How about some punk rock. NOFX, Bad religion,Voodoo glow skulls,Blink 182, Sum 41, The Ataris, Wierd Al Yankovic,Cake,Fenix tx, Fall out boy,Finger eleven, Foo Fighters, Gold finger. I hope that helps LOL :woof:


----------



## mygirlmaile (Mar 26, 2009)

I need SPECIFIC SONGS...Ill download bad crap. Do it for us!!! HELP SHANA AND I!!!!! PUHLEASEEEE!!!!


----------



## RUCA.AND.ZION (Jul 7, 2009)

*RAP/R&B/HIP-HOP*

1. Keri Hilson / Kanye West / Ne-yo - Knock You Down 
2. Jeremih - Birthday Sex 
3. Young Money - Every Girl 
4. Drake - Best I Ever Had 
5. Flo Rida Ft. Ne-yo - Be On You 
6. Jay Sean / Lil' Wayne - Down 
7. The-dream Ft. Ludacris - Rockin' That Thang 
8. New Boyz - You're A Jerk 
9. Jason Derulo - Whatcha Say 
10. Pitbull - Hotel Room Service 
11. Black Eyed Peas - I Gotta Feeling 
12. Sean Kingston - Fire Burning 
13. Fabolous / The-dream - Throw It In The Bag 
14. Mariah Carey Ft. Gucci Mane - Obsessed 
15. Beyonce - Halo 
16. Pitbull - I Know You Want Me 
17. Keri Hilson / Lil Wayne - Turnin Me On 
18. Soulja Boy Tell 'em / Sammie - Kiss Me Thru The Phone 
19. Jay-z / Rihanna / Kanye West - Run This Town 
20. Beyonce - Single Ladies

*ALTERNATIVE*

1. Boys Like Girls - Love Drunk 
2. Cobra Starship / Leighton Meester - Good Girls Go Bad 
3. Katy Perry - Waking Up In Vegas 
4. Linkin Park - New Divide 
5. 3oh!3 - Don't Trust Me 
6. Kings Of Leon - Use Somebody 
7. Jordin Sparks - Battlefield 
8. All Time Low - Damned If I Do Ya 
9. Lmfao - I'm In Seattle Trick 
10. Plain White T's - 1,2,3,4 
11. Nickelback - If Today Was Your Last Day 
12. All-american Rejects - I Wanna 
13. Fray - Never Say Never 
14. Shakira - She Wolf 
15. Justin Bieber - One Time 
16. Lady Gaga - Lovegame 
17. Britney Spears - Circus 
18. Katy Perry - Hot N Cold 
19. Cash Cash - Party In Your Bedroom 
20. Lady Gaga - Poker Face

*COUNTRY*

1. Jason Aldean - Big green tractor
2. Rascal Flatts - Summer Nights
3. Darius Rucker - Alright
4. Randy Houser - Boots On
5. George Strait - Living For The Night
6. Taylor Swift - You Belong With Me
7. Justin Moore - Small Town USA
8. Billy Currington - People Are Crazy
9. Toby Keith - American Ride
10. Blake Shelton - I'll Just Hold You
11. Jack Ingram - Barefoot And Crazy
12. Keith Urban - Only You Can Love Me This Way
13. Tim Mcgraw - It's A Business Doing Pleasure With You
14. Brad Paisley - Welcome To The Future
15. Eric Church - Love Your Love The Most
*16. Chris Young - Gettin' You Home* ~ i *LOVE* this song!
17. Gloriana - Wild At Heart
18. Darryl Worley - Sounds Like Life To Me
19. Zac Brown Band - Toes
20. Love and Theft - Runaway


----------



## Sadie's Dad (Jul 9, 2009)

mygirlmaile said:


> I need SPECIFIC SONGS...Ill download bad crap. Do it for us!!! HELP SHANA AND I!!!!! PUHLEASEEEE!!!!

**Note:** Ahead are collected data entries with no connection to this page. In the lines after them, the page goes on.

variable (D : CovDecomposition N) {V₀ : EuclideanSpace ℝ (Fin N) → ℝ}
  {D1 : EuclideanSpace ℝ (Fin N) → EuclideanSpace ℝ (Fin N) →L[ℝ] ℝ}
  {D2 : EuclideanSpace ℝ (Fin N) → EuclideanSpace ℝ (Fin N) →L[ℝ] EuclideanSpace ℝ (Fin N) →L[ℝ] ℝ}
  {G : ℝ → EuclideanSpace ℝ (Fin N) → ℝ}
  {DG : EuclideanSpace ℝ (Fin N) → EuclideanSpace ℝ (Fin N) →L[ℝ] ℝ}
  {D2G : EuclideanSpace ℝ (Fin N) → EuclideanSpace ℝ (Fin N) →L[ℝ] EuclideanSpace ℝ (Fin N) →L[ℝ] ℝ}
  {Gd : EuclideanSpace ℝ (Fin N) → ℝ}
set_option maxHeartbeats 400000 in -- buildfix (bf3-g30): 160k/180k FAIL, 200k PASS at accept time; line-neutral budget line
/-- **Joint derivative of `s ↦ E_{C_∞−C_s}[Z_s G_s(φ+·)]` for a time-dependent family `G_s`**:
`d/ds|_{s=t} = −½ΣĊ_t^{ij}E_{C_∞−C_t}[∂_i∂_j(Z_tG_t)(φ+·)] + E_{C_∞−C_t}[(Ż_tG_t + Z_tĠ)(φ+·)]`, where
`Z_s = e^{−V_s} = E_{C_s}[e^{−V₀}(·+w)]`, `Ż_t = ½Δ_{Ċ_t}Z_t`, and `Ġ` is the uniform-in-space `s`-derivative of
`G_s` at `t` ([BBD] proof of Thm 3: «both `ν_t` and `F_t` vary with `t`»; the case `Ġ = 0` is
`hasDerivAt_integral_renormDensity_mul`). [cite: BauerschmidtBodineauDagallier2023, Theorem 3 (proof, (e:dEnt))] -/
theorem hasDerivAt_integral_renormDensity_mul_family
    (hG1 : ∀ x, HasFDerivAt (fun x => Real.exp (-V₀ x)) (D1 x) x)
    (hG2 : ∀ x, HasFDerivAt D1 (D2 x) x) {b : ℝ} (hb : ∀ φ, b ≤ V₀ φ)
    {K1 : ℝ} (hK1 : ∀ x, ‖D1 x‖ ≤ K1) {M : ℝ} (hM : ∀ x, ‖D2 x‖ ≤ M) (hUC : UniformContinuous D2)
    {t : ℝ} (ht : 0 < t)
    (hGt1 : ∀ x, HasFDerivAt (G t) (DG x) x) (hGt2 : ∀ x, HasFDerivAt DG (D2G x) x)
    (hGc : ∀ s, Continuous (G s)) {KG : ℝ} (hGb : ∀ s x, |G s x| ≤ KG) {LG : ℝ} (hDG : ∀ x, ‖DG x‖ ≤ LG)
    {MG : ℝ} (hD2G : ∀ x, ‖D2G x‖ ≤ MG) (hUCG : UniformContinuous D2G)
    (hGdc : Continuous Gd) {Gd0 : ℝ} (hGdb : ∀ y, |Gd y| ≤ Gd0) (hGduc : UniformContinuous Gd)
    (hUG : ∀ ε : ℝ, 0 < ε → ∀ᶠ s in 𝓝 t, ∀ y : EuclideanSpace ℝ (Fin N),
      |G s y - G t y - (s - t) * Gd y| ≤ ε * |s - t|)
    (φ : EuclideanSpace ℝ (Fin N)) :
    HasDerivAt (fun s => ∫ x, Real.exp (-renormPotential D V₀ s (φ + x)) * G s (φ + x)
        ∂(multivariateGaussian 0 (D.Cinf - D.C s)))
      (-((1 / 2) * ∑ i, ∑ j, D.Cdot t i j *
          ∫ x, ((∫ ζ, Real.exp (-V₀ (φ + x + ζ)) ∂(multivariateGaussian 0 (D.C t))) • D2G (φ + x) +
              (∫ ζ, D1 (φ + x + ζ) ∂(multivariateGaussian 0 (D.C t))).smulRight (DG (φ + x)) +
              (G t (φ + x) • (∫ ζ, D2 (φ + x + ζ) ∂(multivariateGaussian 0 (D.C t))) +
                (DG (φ + x)).smulRight (∫ ζ, D1 (φ + x + ζ) ∂(multivariateGaussian 0 (D.C t)))))
            (EuclideanSpace.single i 1) (EuclideanSpace.single j 1)
            ∂(multivariateGaussian 0 (D.Cinf - D.C t))) +
        ∫ x, (((1 / 2) * ∑ i, ∑ j, D.Cdot t i j *
            ∫ w, D2 (φ + x + w) (EuclideanSpace.single i 1) (EuclideanSpace.single j 1)
              ∂(multivariateGaussian 0 (D.C t))) * G t (φ + x) +
          (∫ ζ, Real.exp (-V₀ (φ + x + ζ)) ∂(multivariateGaussian 0 (D.C t))) * Gd (φ + x))
          ∂(multivariateGaussian 0 (D.Cinf - D.C t))) t := by
  have hD2c : Continuous D2 := hUC.continuous
  have hc : Continuous fun x => Real.exp (-V₀ x) :=
    continuous_iff_continuousAt.2 fun x => (hG1 x).continuousAt
  have hV : Measurable V₀ := by
    have he : V₀ = fun x => -Real.log (Real.exp (-V₀ x)) := by
      funext x; rw [Real.log_exp, neg_neg]
    rw [he]
    exact (Real.measurable_log.comp hc.measurable).neg
  have hGbt : ∀ x, |G t x| ≤ KG := hGb t
  have hKG0 : 0 ≤ KG := le_trans (abs_nonneg _) (hGbt 0)
  have hGd00 : 0 ≤ Gd0 := le_trans (abs_nonneg _) (hGdb 0)
  -- `Z_s`, its derivatives at scale `t`, bounds
  have hZ1 : ∀ y, HasFDerivAt
      (fun y => ∫ ζ, Real.exp (-V₀ (y + ζ)) ∂(multivariateGaussian 0 (D.C t)))
      (∫ ζ, D1 (y + ζ) ∂(multivariateGaussian 0 (D.C t))) y :=
    fun y => hasFDerivAt_integral_exp_neg D hG1 hG2 hb hK1 t y
  have hZ2 : ∀ y, HasFDerivAt (fun y => ∫ ζ, D1 (y + ζ) ∂(multivariateGaussian 0 (D.C t)))
      (∫ ζ, D2 (y + ζ) ∂(multivariateGaussian 0 (D.C t))) y :=
    fun y => hasFDerivAt_integral_fderiv_exp_neg D hG2 hK1 hM hD2c t y
  have hZpos : ∀ (r : ℝ) y, 0 < ∫ ζ, Real.exp (-V₀ (y + ζ)) ∂(multivariateGaussian 0 (D.C r)) :=
    fun r y => integral_exp_neg_pos hV hb _ y
  have hZle : ∀ (r : ℝ) y, (∫ ζ, Real.exp (-V₀ (y + ζ)) ∂(multivariateGaussian 0 (D.C r))) ≤
      Real.exp (-b) := fun r y => integral_exp_neg_le hV hb _ y
  have hZrb : ∀ (r : ℝ) y, |∫ ζ, Real.exp (-V₀ (y + ζ)) ∂(multivariateGaussian 0 (D.C r))| ≤
      Real.exp (-b) := fun r y => by rw [abs_of_pos (hZpos r y)]; exact hZle r y
  have hZb := hZrb t
  have hDZb : ∀ y, ‖∫ ζ, D1 (y + ζ) ∂(multivariateGaussian 0 (D.C t))‖ ≤ K1 :=
    fun y => norm_integral_shift_le hK1 _ y
  have hHZb : ∀ y, ‖∫ ζ, D2 (y + ζ) ∂(multivariateGaussian 0 (D.C t))‖ ≤ M :=
    fun y => norm_integral_shift_le hM _ y
  have hZc : ∀ r : ℝ, Continuous fun y => ∫ ζ, Real.exp (-V₀ (y + ζ)) ∂(multivariateGaussian 0 (D.C r)) :=
    fun r => continuous_iff_continuousAt.2 fun y =>
      (hasFDerivAt_integral_exp_neg D hG1 hG2 hb hK1 r y).continuousAt
  have hGtc : Continuous (G t) := hGc t
  -- the product `K_s = Z_s G_s`: derivatives at `t`, bounds, Hessian modulus
  have hK1' : ∀ y, HasFDerivAt
      (fun y => (∫ ζ, Real.exp (-V₀ (y + ζ)) ∂(multivariateGaussian 0 (D.C t))) * G t y)
      ((∫ ζ, Real.exp (-V₀ (y + ζ)) ∂(multivariateGaussian 0 (D.C t))) • DG y +
        G t y • ∫ ζ, D1 (y + ζ) ∂(multivariateGaussian 0 (D.C t))) y :=
    fun y => (hZ1 y).mul (hGt1 y)
  have hK2' : ∀ y, HasFDerivAt
      (fun y => (∫ ζ, Real.exp (-V₀ (y + ζ)) ∂(multivariateGaussian 0 (D.C t))) • DG y +
        G t y • ∫ ζ, D1 (y + ζ) ∂(multivariateGaussian 0 (D.C t)))
      ((∫ ζ, Real.exp (-V₀ (y + ζ)) ∂(multivariateGaussian 0 (D.C t))) • D2G y +
          (∫ ζ, D1 (y + ζ) ∂(multivariateGaussian 0 (D.C t))).smulRight (DG y) +
        (G t y • (∫ ζ, D2 (y + ζ) ∂(multivariateGaussian 0 (D.C t))) +
          (DG y).smulRight (∫ ζ, D1 (y + ζ) ∂(multivariateGaussian 0 (D.C t))))) y :=
    fun y => hasFDerivAt_fderiv_mul hZ1 hZ2 hGt1 hGt2 y
  have hKb : ∀ (s : ℝ) y, |(∫ ζ, Real.exp (-V₀ (y + ζ)) ∂(multivariateGaussian 0 (D.C s))) * G s y| ≤
      Real.exp (-b) * KG := fun s y => by
    rw [abs_mul]
    exact mul_le_mul (hZrb s y) (hGb s y) (abs_nonneg _) (Real.exp_pos _).le
  have hHKb := fun y => norm_fderiv₂_mul_le_of_bounds hZb hGbt hDZb hDG hHZb hD2G y
  have hZuc := uc_of_fderiv_bound hZ1 hDZb
  have hDZuc := uc_of_fderiv_bound hZ2 hHZb
  have hHZuc : UniformContinuous fun y => ∫ ζ, D2 (y + ζ) ∂(multivariateGaussian 0 (D.C t)) :=
    uniformContinuous_integral_shift hD2c hM hUC _
  have hGuc := uc_of_fderiv_bound hGt1 hDG
  have hDGuc := uc_of_fderiv_bound hGt2 hD2G
  have hHKuc : UniformContinuous fun y =>
      (∫ ζ, Real.exp (-V₀ (y + ζ)) ∂(multivariateGaussian 0 (D.C t))) • D2G y +
          (∫ ζ, D1 (y + ζ) ∂(multivariateGaussian 0 (D.C t))).smulRight (DG y) +
        (G t y • (∫ ζ, D2 (y + ζ) ∂(multivariateGaussian 0 (D.C t))) +
          (DG y).smulRight (∫ ζ, D1 (y + ζ) ∂(multivariateGaussian 0 (D.C t)))) :=
    ((uc_smul hZuc hUCG hZb hD2G).add (uc_smulRight hDZuc hDGuc hDZb hDG)).add
      ((uc_smul hGuc hHZuc hGbt hHZb).add (uc_smulRight hDGuc hDZuc hDG hDZb))
  -- `Ż_t`: continuity, bound, uniform continuity
  obtain ⟨Mc, hMc⟩ := D.bounded_Cdot
  have hIuc : ∀ i j, UniformContinuous fun y => ∫ w, D2 (y + w) (EuclideanSpace.single i 1)
      (EuclideanSpace.single j 1) ∂(multivariateGaussian 0 (D.C t)) := by
    intro i j
    obtain ⟨hc2, hb2, huc2⟩ := eval₂_facts hM hUC i j
    exact uniformContinuous_integral_shift hc2 (fun x => by
      rw [Real.norm_eq_abs]; exact hb2 x) huc2 (multivariateGaussian 0 (D.C t))
  have hZduc : UniformContinuous fun y => (1 / 2) * ∑ i, ∑ j, D.Cdot t i j *
      ∫ w, D2 (y + w) (EuclideanSpace.single i 1) (EuclideanSpace.single j 1)
        ∂(multivariateGaussian 0 (D.C t)) :=
    (uc_finset_sum _ (fun i y => ∑ j, D.Cdot t i j *
      ∫ w, D2 (y + w) (EuclideanSpace.single i 1) (EuclideanSpace.single j 1)
        ∂(multivariateGaussian 0 (D.C t))) fun i _ =>
      uc_finset_sum _ (fun j y => D.Cdot t i j *
        ∫ w, D2 (y + w) (EuclideanSpace.single i 1) (EuclideanSpace.single j 1)
          ∂(multivariateGaussian 0 (D.C t))) fun j _ => (hIuc i j).const_mul' _).const_mul' _
  have hZdc : Continuous fun y => (1 / 2) * ∑ i, ∑ j, D.Cdot t i j *
      ∫ w, D2 (y + w) (EuclideanSpace.single i 1) (EuclideanSpace.single j 1)
        ∂(multivariateGaussian 0 (D.C t)) := hZduc.continuous
  have hZdb : ∀ y, |(1 / 2) * ∑ i, ∑ j, D.Cdot t i j *
      ∫ w, D2 (y + w) (EuclideanSpace.single i 1) (EuclideanSpace.single j 1)
        ∂(multivariateGaussian 0 (D.C t))| ≤ (1 / 2) * ∑ _i : Fin N, ∑ _j : Fin N, Mc * M :=
    fun y => abs_half_sum_Cdot_integral_le D hM hD2c hMc ht.le y
  have hZdB0 : 0 ≤ (1 / 2) * ∑ _i : Fin N, ∑ _j : Fin N, Mc * M := le_trans (abs_nonneg _) (hZdb 0)
  -- the derivative `K̇ = Ż G_t + Z_t Ġ`: continuity, bound, uniform continuity
  have hGbt' : ∀ x, ‖G t x‖ ≤ KG := fun x => by rw [Real.norm_eq_abs]; exact hGbt x
  have hGdb' : ∀ x, ‖Gd x‖ ≤ Gd0 := fun x => by rw [Real.norm_eq_abs]; exact hGdb x
  have hKdc : Continuous fun y => ((1 / 2) * ∑ i, ∑ j, D.Cdot t i j *
      ∫ w, D2 (y + w) (EuclideanSpace.single i 1) (EuclideanSpace.single j 1)
        ∂(multivariateGaussian 0 (D.C t))) * G t y +
      (∫ ζ, Real.exp (-V₀ (y + ζ)) ∂(multivariateGaussian 0 (D.C t))) * Gd y :=
    (hZdc.mul hGtc).add ((hZc t).mul hGdc)
  have hKdb : ∀ y, |((1 / 2) * ∑ i, ∑ j, D.Cdot t i j *
      ∫ w, D2 (y + w) (EuclideanSpace.single i 1) (EuclideanSpace.single j 1)
        ∂(multivariateGaussian 0 (D.C t))) * G t y +
      (∫ ζ, Real.exp (-V₀ (y + ζ)) ∂(multivariateGaussian 0 (D.C t))) * Gd y| ≤
      ((1 / 2) * ∑ _i : Fin N, ∑ _j : Fin N, Mc * M) * KG + Real.exp (-b) * Gd0 := fun y => by
    refine (abs_add_le _ _).trans (add_le_add ?_ ?_)
    · rw [abs_mul]; exact mul_le_mul (hZdb y) (hGbt y) (abs_nonneg _) hZdB0
    · rw [abs_mul]; exact mul_le_mul (hZb y) (hGdb y) (abs_nonneg _) (Real.exp_pos _).le
  have hKduc : UniformContinuous fun y => ((1 / 2) * ∑ i, ∑ j, D.Cdot t i j *
      ∫ w, D2 (y + w) (EuclideanSpace.single i 1) (EuclideanSpace.single j 1)
        ∂(multivariateGaussian 0 (D.C t))) * G t y +
      (∫ ζ, Real.exp (-V₀ (y + ζ)) ∂(multivariateGaussian 0 (D.C t))) * Gd y :=
    (uc_smul (Y := ℝ) hZduc hGuc hZdb hGbt').add (uc_smul (Y := ℝ) hZuc hGduc hZb hGdb')
  -- the uniform slope of `K_s = Z_s G_s` at `s = t`
  have hU : ∀ ε : ℝ, 0 < ε → ∀ᶠ s in 𝓝 t, ∀ y : EuclideanSpace ℝ (Fin N),
      |(∫ ζ, Real.exp (-V₀ (y + ζ)) ∂(multivariateGaussian 0 (D.C s))) * G s y -
          (∫ ζ, Real.exp (-V₀ (y + ζ)) ∂(multivariateGaussian 0 (D.C t))) * G t y -
          (s - t) * (((1 / 2) * ∑ i, ∑ j, D.Cdot t i j *
              ∫ w, D2 (y + w) (EuclideanSpace.single i 1) (EuclideanSpace.single j 1)
                ∂(multivariateGaussian 0 (D.C t))) * G t y +
            (∫ ζ, Real.exp (-V₀ (y + ζ)) ∂(multivariateGaussian 0 (D.C t))) * Gd y)| ≤
        ε * |s - t| := by
    intro ε hε
    set ZB : ℝ := (1 / 2) * ∑ _i : Fin N, ∑ _j : Fin N, Mc * M with hZB
    have ev1 := eventually_abs_integral_exp_neg_sub_sub_mul_le D hG1 hG2 hb hM hUC ht
      (ε := ε / (3 * (KG + 1))) (by positivity)
    have ev2 := hUG (ε / (3 * (Real.exp (-b) + 1))) (by positivity)
    have ev3 := hUG 1 one_pos
    have ev4 : ∀ᶠ s in 𝓝 t, |s - t| < ε / (3 * (ZB * (Gd0 + 1) + 1)) := by
      have h0 : Tendsto (fun s : ℝ => s - t) (𝓝 t) (𝓝 (t - t)) := tendsto_id.sub_const t
      rw [sub_self] at h0
      have h := h0.abs
      rw [abs_zero] at h
      exact (tendsto_order.1 h).2 _ (by positivity)
    filter_upwards [ev1, ev2, ev3, ev4] with s hs1 hs2 hs3 hs4 y
    set a : ℝ := |s - t| with ha
    have ha0 : 0 ≤ a := abs_nonneg _
    set Zs : ℝ := ∫ ζ, Real.exp (-V₀ (y + ζ)) ∂(multivariateGaussian 0 (D.C s)) with hZs
    set Zt : ℝ := ∫ ζ, Real.exp (-V₀ (y + ζ)) ∂(multivariateGaussian 0 (D.C t)) with hZt
    set Zd : ℝ := (1 / 2) * ∑ i, ∑ j, D.Cdot t i j *
      ∫ w, D2 (y + w) (EuclideanSpace.single i 1) (EuclideanSpace.single j 1)
        ∂(multivariateGaussian 0 (D.C t)) with hZd
    have h1 : |Zs - Zt - (s - t) * Zd| ≤ ε / (3 * (KG + 1)) * a := hs1 y
    have h2 : |G s y - G t y - (s - t) * Gd y| ≤ ε / (3 * (Real.exp (-b) + 1)) * a := hs2 y
    have h3 : |G s y - G t y| ≤ (Gd0 + 1) * a := by
      have h := hs3 y
      calc |G s y - G t y| = |(G s y - G t y - (s - t) * Gd y) + (s - t) * Gd y| := by ring_nf
        _ ≤ |G s y - G t y - (s - t) * Gd y| + |(s - t) * Gd y| := abs_add_le _ _
        _ ≤ 1 * a + a * Gd0 := by
            rw [abs_mul]
            exact add_le_add h (mul_le_mul_of_nonneg_left (hGdb y) ha0)
        _ = (Gd0 + 1) * a := by ring
    have hdec : Zs * G s y - Zt * G t y - (s - t) * (Zd * G t y + Zt * Gd y) =
        (Zs - Zt - (s - t) * Zd) * G s y + (s - t) * Zd * (G s y - G t y) +
          Zt * (G s y - G t y - (s - t) * Gd y) := by ring
    rw [hdec]
    have hT1 : |(Zs - Zt - (s - t) * Zd) * G s y| ≤ ε / (3 * (KG + 1)) * a * KG := by
      rw [abs_mul]; exact mul_le_mul h1 (hGb s y) (abs_nonneg _) (by positivity)
    have hT2 : |(s - t) * Zd * (G s y - G t y)| ≤ a * ZB * ((Gd0 + 1) * a) := by
      rw [abs_mul, abs_mul]
      exact mul_le_mul (mul_le_mul_of_nonneg_left (hZdb y) ha0) h3 (abs_nonneg _) (by positivity)
    have hT3 : |Zt * (G s y - G t y - (s - t) * Gd y)| ≤
        Real.exp (-b) * (ε / (3 * (Real.exp (-b) + 1)) * a) := by
      rw [abs_mul]; exact mul_le_mul (hZb y) h2 (abs_nonneg _) (Real.exp_pos _).le
    have hN1 : ε / (3 * (KG + 1)) * a * KG ≤ ε / 3 * a := by
      have h : ε / (3 * (KG + 1)) * KG ≤ ε / 3 := by
        rw [div_mul_eq_mul_div, div_le_div_iff₀ (by positivity) (by positivity)]; nlinarith
      nlinarith
    have hN2 : a * ZB * ((Gd0 + 1) * a) ≤ ε / 3 * a := by
      have h : ZB * (Gd0 + 1) * a ≤ ε / 3 := by
        have h5 : (ZB * (Gd0 + 1) + 1) * a < ε / 3 := by
          have := hs4
          rw [lt_div_iff₀ (by positivity)] at this
          linarith
        have : 0 ≤ 1 * a := by positivity
        linarith
      calc a * ZB * ((Gd0 + 1) * a) = (ZB * (Gd0 + 1) * a) * a := by ring
        _ ≤ ε / 3 * a := mul_le_mul_of_nonneg_right h ha0
    have hN3 : Real.exp (-b) * (ε / (3 * (Real.exp (-b) + 1)) * a) ≤ ε / 3 * a := by
      have h : Real.exp (-b) * (ε / (3 * (Real.exp (-b) + 1))) ≤ ε / 3 := by
        rw [mul_div_assoc', div_le_div_iff₀ (by positivity) (by positivity)]
        nlinarith [Real.exp_pos (-b)]
      calc Real.exp (-b) * (ε / (3 * (Real.exp (-b) + 1)) * a)
          = (Real.exp (-b) * (ε / (3 * (Real.exp (-b) + 1)))) * a := by ring
        _ ≤ ε / 3 * a := mul_le_mul_of_nonneg_right h ha0
    calc _ ≤ |(Zs - Zt - (s - t) * Zd) * G s y| + |(s - t) * Zd * (G s y - G t y)| +
          |Zt * (G s y - G t y - (s - t) * Gd y)| := abs_add_three _ _ _
      _ ≤ ε / 3 * a + ε / 3 * a + ε / 3 * a := add_le_add (add_le_add (hT1.trans hN1) (hT2.trans hN2))
          (hT3.trans hN3)
      _ = ε * a := by ring
  -- apply the general family rule with `K_s = Z_s G_s`
  have hF := hasDerivAt_integral_family_Cinf_sub D
    (fun s y => (∫ ζ, Real.exp (-V₀ (y + ζ)) ∂(multivariateGaussian 0 (D.C s))) * G s y)
    (fun y => ((1 / 2) * ∑ i, ∑ j, D.Cdot t i j *
      ∫ w, D2 (y + w) (EuclideanSpace.single i 1) (EuclideanSpace.single j 1)
        ∂(multivariateGaussian 0 (D.C t))) * G t y +
      (∫ ζ, Real.exp (-V₀ (y + ζ)) ∂(multivariateGaussian 0 (D.C t))) * Gd y)
    ht hK1' hK2' (fun s => (hZc s).mul (hGc s)) hKb hHKb hHKuc hKdc hKdb hKduc hU φ
  have hfun : (fun s => ∫ x, Real.exp (-renormPotential D V₀ s (φ + x)) * G s (φ + x)
      ∂(multivariateGaussian 0 (D.Cinf - D.C s))) =
      fun s => ∫ x, (∫ ζ, Real.exp (-V₀ (φ + x + ζ)) ∂(multivariateGaussian 0 (D.C s))) *
        G s (φ + x) ∂(multivariateGaussian 0 (D.Cinf - D.C s)) := by
    funext s
    simp_rw [exp_neg_renormPotential D hV hb]
  rw [hfun]
  exact hF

Hey none of that music is crappy LOL I didn't see that till after I posted


----------



## redog (Oct 14, 2005)

CAUTION RATED "R" psychostick girl directions


----------



## redog (Oct 14, 2005)

and the beer song! 



you have to see the webpage to download the mp3


----------



## PBN (Aug 1, 2009)

Here's a list.

Jay Cooley- I'm A Groupie
Eminem- Bagpipes from Baghdad
Eminem- Warning
Jinc Ent.- Bad Chick Alert
The Game- Ol' English
The Game- Remedy
The Game ft. Kurupt- Bang
The Game- Why Do You Hate The Game
Dr.Dre- Let's Get High
Tay F3rd- ismoke idrink ijerk
Tay F3rd- EastSide Step
Diamond Set- Hit Da Ground
Lil Wayne- I Feel Like Dying
Khia- Look Back At It
StunnaMan- Molly Whompin'
DJ Spider- Tried 12 Murdera Remix
Public Enemy vs Benni Bennasi- Bring The Noise Remix
Go Go Power Rangers- Tippin' on My Dick
Jay-Z- Death of Autotune
Too $hort- Gettin' It
Too $hort- I'm A Player


I'll think of more later.


----------



## mygirlmaile (Mar 26, 2009)

YESSS!!! This is precisely what I want!!! Bring it on yall!!!!


----------



## Indigo Bully Connection (Dec 21, 2006)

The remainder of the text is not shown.